(Dataset entries)
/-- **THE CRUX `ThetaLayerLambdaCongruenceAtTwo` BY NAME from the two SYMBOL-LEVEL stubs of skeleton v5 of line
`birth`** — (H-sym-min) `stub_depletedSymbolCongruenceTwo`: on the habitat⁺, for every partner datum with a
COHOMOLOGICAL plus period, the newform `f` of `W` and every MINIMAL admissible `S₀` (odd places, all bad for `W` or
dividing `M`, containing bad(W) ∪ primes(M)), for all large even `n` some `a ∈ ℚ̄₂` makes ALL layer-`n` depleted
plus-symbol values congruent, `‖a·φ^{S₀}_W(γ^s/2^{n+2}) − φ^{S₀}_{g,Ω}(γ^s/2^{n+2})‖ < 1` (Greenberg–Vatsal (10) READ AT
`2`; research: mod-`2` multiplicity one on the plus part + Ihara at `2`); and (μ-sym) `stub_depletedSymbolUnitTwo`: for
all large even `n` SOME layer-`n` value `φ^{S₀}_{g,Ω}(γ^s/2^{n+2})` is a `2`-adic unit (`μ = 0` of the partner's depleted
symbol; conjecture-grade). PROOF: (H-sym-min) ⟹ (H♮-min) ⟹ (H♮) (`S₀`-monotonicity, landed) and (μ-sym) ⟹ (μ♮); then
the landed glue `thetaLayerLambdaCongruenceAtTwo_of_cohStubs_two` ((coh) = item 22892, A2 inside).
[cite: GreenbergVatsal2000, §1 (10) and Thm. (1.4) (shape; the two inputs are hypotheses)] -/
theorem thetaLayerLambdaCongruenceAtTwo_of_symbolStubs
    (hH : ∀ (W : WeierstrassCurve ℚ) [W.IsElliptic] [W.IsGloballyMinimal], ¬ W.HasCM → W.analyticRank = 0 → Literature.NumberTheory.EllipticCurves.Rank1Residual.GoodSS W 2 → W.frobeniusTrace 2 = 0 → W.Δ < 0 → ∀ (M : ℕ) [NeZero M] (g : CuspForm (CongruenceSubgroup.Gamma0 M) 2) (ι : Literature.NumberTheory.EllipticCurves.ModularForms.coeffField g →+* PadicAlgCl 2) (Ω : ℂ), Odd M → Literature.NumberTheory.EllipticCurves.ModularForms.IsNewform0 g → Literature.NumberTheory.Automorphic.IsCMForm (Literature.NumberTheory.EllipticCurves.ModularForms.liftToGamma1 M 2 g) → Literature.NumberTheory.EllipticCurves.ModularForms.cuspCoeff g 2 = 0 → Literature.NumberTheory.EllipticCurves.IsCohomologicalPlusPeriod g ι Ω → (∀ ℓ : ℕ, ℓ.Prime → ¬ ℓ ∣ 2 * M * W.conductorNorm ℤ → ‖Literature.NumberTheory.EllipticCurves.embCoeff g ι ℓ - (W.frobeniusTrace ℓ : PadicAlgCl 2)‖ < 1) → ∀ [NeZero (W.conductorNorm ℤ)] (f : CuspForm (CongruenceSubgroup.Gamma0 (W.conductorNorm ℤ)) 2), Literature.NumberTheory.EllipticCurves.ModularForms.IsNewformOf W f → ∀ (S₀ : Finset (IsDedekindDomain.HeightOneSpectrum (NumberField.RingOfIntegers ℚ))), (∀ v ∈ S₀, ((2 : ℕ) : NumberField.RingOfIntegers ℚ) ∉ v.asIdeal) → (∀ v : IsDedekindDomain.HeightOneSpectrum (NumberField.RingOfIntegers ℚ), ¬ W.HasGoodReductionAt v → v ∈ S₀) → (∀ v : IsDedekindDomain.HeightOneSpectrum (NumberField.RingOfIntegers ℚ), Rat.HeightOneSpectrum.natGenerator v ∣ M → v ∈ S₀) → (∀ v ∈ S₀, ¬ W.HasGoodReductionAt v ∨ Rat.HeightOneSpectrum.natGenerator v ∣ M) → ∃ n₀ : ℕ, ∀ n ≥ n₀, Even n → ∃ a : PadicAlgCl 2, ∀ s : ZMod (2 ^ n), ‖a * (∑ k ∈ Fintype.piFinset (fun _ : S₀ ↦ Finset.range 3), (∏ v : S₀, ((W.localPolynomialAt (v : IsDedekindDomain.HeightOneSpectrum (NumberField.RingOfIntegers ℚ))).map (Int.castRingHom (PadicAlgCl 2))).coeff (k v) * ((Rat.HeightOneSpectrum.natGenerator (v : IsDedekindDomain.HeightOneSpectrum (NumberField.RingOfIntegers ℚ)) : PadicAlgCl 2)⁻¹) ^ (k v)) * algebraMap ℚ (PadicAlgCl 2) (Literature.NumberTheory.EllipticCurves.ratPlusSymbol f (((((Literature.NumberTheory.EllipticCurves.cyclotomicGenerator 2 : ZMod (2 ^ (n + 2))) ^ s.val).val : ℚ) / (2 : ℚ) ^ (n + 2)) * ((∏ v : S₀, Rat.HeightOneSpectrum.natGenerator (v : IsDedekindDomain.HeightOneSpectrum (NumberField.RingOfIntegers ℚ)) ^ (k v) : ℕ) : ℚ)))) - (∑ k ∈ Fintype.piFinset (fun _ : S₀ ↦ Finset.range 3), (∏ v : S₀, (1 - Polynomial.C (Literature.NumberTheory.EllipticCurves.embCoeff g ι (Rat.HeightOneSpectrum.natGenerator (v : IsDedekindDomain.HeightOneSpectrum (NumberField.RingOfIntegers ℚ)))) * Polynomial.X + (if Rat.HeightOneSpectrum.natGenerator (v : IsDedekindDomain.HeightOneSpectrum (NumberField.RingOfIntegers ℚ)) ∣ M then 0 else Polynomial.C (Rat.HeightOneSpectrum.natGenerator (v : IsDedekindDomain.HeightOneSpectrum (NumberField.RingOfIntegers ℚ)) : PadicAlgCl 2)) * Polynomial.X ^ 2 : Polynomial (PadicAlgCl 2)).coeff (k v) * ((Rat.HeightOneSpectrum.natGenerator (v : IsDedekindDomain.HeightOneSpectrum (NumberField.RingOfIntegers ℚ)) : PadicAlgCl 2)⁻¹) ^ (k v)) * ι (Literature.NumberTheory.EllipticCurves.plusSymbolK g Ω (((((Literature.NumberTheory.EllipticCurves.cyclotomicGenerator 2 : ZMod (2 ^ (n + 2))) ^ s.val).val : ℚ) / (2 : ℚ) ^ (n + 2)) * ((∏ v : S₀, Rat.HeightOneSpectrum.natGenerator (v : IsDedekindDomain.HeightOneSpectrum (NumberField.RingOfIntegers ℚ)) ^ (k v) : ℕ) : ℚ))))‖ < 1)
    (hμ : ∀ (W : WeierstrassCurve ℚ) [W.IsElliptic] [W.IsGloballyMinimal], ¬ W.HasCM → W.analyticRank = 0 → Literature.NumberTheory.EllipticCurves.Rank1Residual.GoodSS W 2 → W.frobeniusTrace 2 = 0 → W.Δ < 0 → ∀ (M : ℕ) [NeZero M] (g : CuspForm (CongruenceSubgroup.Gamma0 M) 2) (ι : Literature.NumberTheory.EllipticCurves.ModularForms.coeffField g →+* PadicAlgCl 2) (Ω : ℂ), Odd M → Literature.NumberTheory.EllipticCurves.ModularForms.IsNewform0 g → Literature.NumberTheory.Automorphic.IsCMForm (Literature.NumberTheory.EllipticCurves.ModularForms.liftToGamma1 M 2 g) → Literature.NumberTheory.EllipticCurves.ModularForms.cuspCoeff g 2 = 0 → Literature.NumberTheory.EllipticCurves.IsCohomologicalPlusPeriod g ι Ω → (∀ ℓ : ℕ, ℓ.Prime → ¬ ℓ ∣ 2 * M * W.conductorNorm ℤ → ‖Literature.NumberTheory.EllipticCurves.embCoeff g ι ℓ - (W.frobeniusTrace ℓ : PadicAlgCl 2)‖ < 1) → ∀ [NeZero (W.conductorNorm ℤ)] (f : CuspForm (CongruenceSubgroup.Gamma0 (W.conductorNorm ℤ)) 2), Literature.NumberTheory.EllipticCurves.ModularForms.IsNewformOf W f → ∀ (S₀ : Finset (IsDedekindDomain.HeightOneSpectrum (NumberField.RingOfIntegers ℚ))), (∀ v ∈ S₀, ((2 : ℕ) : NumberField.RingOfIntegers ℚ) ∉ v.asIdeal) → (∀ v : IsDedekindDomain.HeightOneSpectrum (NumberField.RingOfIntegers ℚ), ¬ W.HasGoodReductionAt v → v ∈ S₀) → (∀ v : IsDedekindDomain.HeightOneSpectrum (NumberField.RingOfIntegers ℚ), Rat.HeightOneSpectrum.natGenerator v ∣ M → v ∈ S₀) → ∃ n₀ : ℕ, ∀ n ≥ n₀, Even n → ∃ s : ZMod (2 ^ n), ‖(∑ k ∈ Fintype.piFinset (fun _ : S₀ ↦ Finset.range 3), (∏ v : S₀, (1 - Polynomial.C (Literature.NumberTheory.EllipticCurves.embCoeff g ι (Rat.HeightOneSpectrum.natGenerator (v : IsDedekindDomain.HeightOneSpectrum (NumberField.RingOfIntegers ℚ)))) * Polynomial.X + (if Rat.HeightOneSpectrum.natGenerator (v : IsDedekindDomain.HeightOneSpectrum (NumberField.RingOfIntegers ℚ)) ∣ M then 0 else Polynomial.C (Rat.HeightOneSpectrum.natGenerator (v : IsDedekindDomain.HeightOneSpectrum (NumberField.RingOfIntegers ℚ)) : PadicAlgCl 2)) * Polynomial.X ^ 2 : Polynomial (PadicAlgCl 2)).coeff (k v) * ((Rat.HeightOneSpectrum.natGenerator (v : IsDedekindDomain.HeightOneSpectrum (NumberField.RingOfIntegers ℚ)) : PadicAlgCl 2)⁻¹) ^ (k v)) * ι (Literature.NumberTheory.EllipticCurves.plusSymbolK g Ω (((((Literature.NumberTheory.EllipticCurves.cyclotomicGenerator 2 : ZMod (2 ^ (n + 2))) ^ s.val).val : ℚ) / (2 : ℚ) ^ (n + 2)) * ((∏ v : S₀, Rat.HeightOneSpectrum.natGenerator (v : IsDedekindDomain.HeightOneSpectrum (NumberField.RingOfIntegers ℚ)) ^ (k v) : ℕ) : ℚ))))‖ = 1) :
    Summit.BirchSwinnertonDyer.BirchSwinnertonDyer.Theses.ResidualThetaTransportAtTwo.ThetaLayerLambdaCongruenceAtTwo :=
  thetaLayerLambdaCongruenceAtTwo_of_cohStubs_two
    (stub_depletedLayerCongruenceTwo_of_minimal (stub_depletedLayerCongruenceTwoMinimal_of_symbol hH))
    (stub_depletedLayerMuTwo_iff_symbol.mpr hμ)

==

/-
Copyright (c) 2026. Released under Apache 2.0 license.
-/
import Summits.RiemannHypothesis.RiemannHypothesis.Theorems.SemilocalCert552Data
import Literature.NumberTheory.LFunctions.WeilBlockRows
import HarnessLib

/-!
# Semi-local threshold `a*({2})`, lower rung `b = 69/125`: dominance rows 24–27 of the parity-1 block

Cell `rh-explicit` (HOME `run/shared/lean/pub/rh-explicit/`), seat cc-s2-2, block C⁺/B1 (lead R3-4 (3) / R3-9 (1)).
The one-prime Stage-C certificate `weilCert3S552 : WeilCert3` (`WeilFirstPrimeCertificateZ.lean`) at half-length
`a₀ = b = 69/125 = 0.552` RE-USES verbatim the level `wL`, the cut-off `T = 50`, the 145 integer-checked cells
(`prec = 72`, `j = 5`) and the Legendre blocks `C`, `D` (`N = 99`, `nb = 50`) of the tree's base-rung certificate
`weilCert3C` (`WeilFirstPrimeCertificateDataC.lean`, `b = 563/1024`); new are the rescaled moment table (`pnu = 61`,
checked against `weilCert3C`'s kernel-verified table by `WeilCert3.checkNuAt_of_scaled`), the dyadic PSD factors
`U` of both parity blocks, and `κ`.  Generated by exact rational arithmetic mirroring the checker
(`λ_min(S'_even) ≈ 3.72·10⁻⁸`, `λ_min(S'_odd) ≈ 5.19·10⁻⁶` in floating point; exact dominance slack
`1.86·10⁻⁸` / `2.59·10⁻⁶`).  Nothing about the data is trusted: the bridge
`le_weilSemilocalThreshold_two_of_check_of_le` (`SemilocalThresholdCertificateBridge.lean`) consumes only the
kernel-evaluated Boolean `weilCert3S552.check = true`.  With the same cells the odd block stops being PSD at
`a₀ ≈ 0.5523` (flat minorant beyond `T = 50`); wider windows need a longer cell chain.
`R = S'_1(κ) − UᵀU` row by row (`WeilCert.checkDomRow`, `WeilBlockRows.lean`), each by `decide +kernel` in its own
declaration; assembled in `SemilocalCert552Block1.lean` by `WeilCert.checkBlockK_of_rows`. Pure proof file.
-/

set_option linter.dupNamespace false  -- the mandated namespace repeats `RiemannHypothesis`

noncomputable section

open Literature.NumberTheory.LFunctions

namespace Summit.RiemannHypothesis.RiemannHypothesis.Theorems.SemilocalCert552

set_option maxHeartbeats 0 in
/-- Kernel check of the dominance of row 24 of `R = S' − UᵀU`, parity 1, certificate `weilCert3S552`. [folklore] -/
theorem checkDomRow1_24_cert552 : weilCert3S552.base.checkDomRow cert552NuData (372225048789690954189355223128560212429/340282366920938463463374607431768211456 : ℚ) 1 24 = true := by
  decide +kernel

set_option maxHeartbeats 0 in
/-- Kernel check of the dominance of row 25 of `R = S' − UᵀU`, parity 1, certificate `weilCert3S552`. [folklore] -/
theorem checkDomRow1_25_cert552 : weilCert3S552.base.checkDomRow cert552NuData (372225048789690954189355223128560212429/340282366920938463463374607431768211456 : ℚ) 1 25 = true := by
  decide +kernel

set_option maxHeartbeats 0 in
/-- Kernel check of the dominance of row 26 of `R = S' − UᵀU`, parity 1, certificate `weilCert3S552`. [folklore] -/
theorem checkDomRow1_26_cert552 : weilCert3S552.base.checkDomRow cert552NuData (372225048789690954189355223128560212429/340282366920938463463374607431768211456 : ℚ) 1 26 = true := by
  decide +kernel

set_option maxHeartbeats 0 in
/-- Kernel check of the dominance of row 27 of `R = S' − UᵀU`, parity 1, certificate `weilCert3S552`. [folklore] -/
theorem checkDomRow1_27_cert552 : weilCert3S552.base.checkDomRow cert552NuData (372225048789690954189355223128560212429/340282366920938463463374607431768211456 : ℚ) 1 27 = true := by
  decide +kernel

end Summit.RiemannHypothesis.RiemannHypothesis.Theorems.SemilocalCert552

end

Problem statement: In the entries above, the lines between the one holding "tree's base-rung certificate" and the one holding "new are the", inclusive, are to be printed exactly as written, and those alone.

Answer space:
(`prec = 72`, `j = 5`) and the Legendre blocks `C`, `D` (`N = 99`, `nb = 50`) of the tree's base-rung certificate
`weilCert3C` (`WeilFirstPrimeCertificateDataC.lean`, `b = 563/1024`); new are the rescaled moment table (`pnu = 61`,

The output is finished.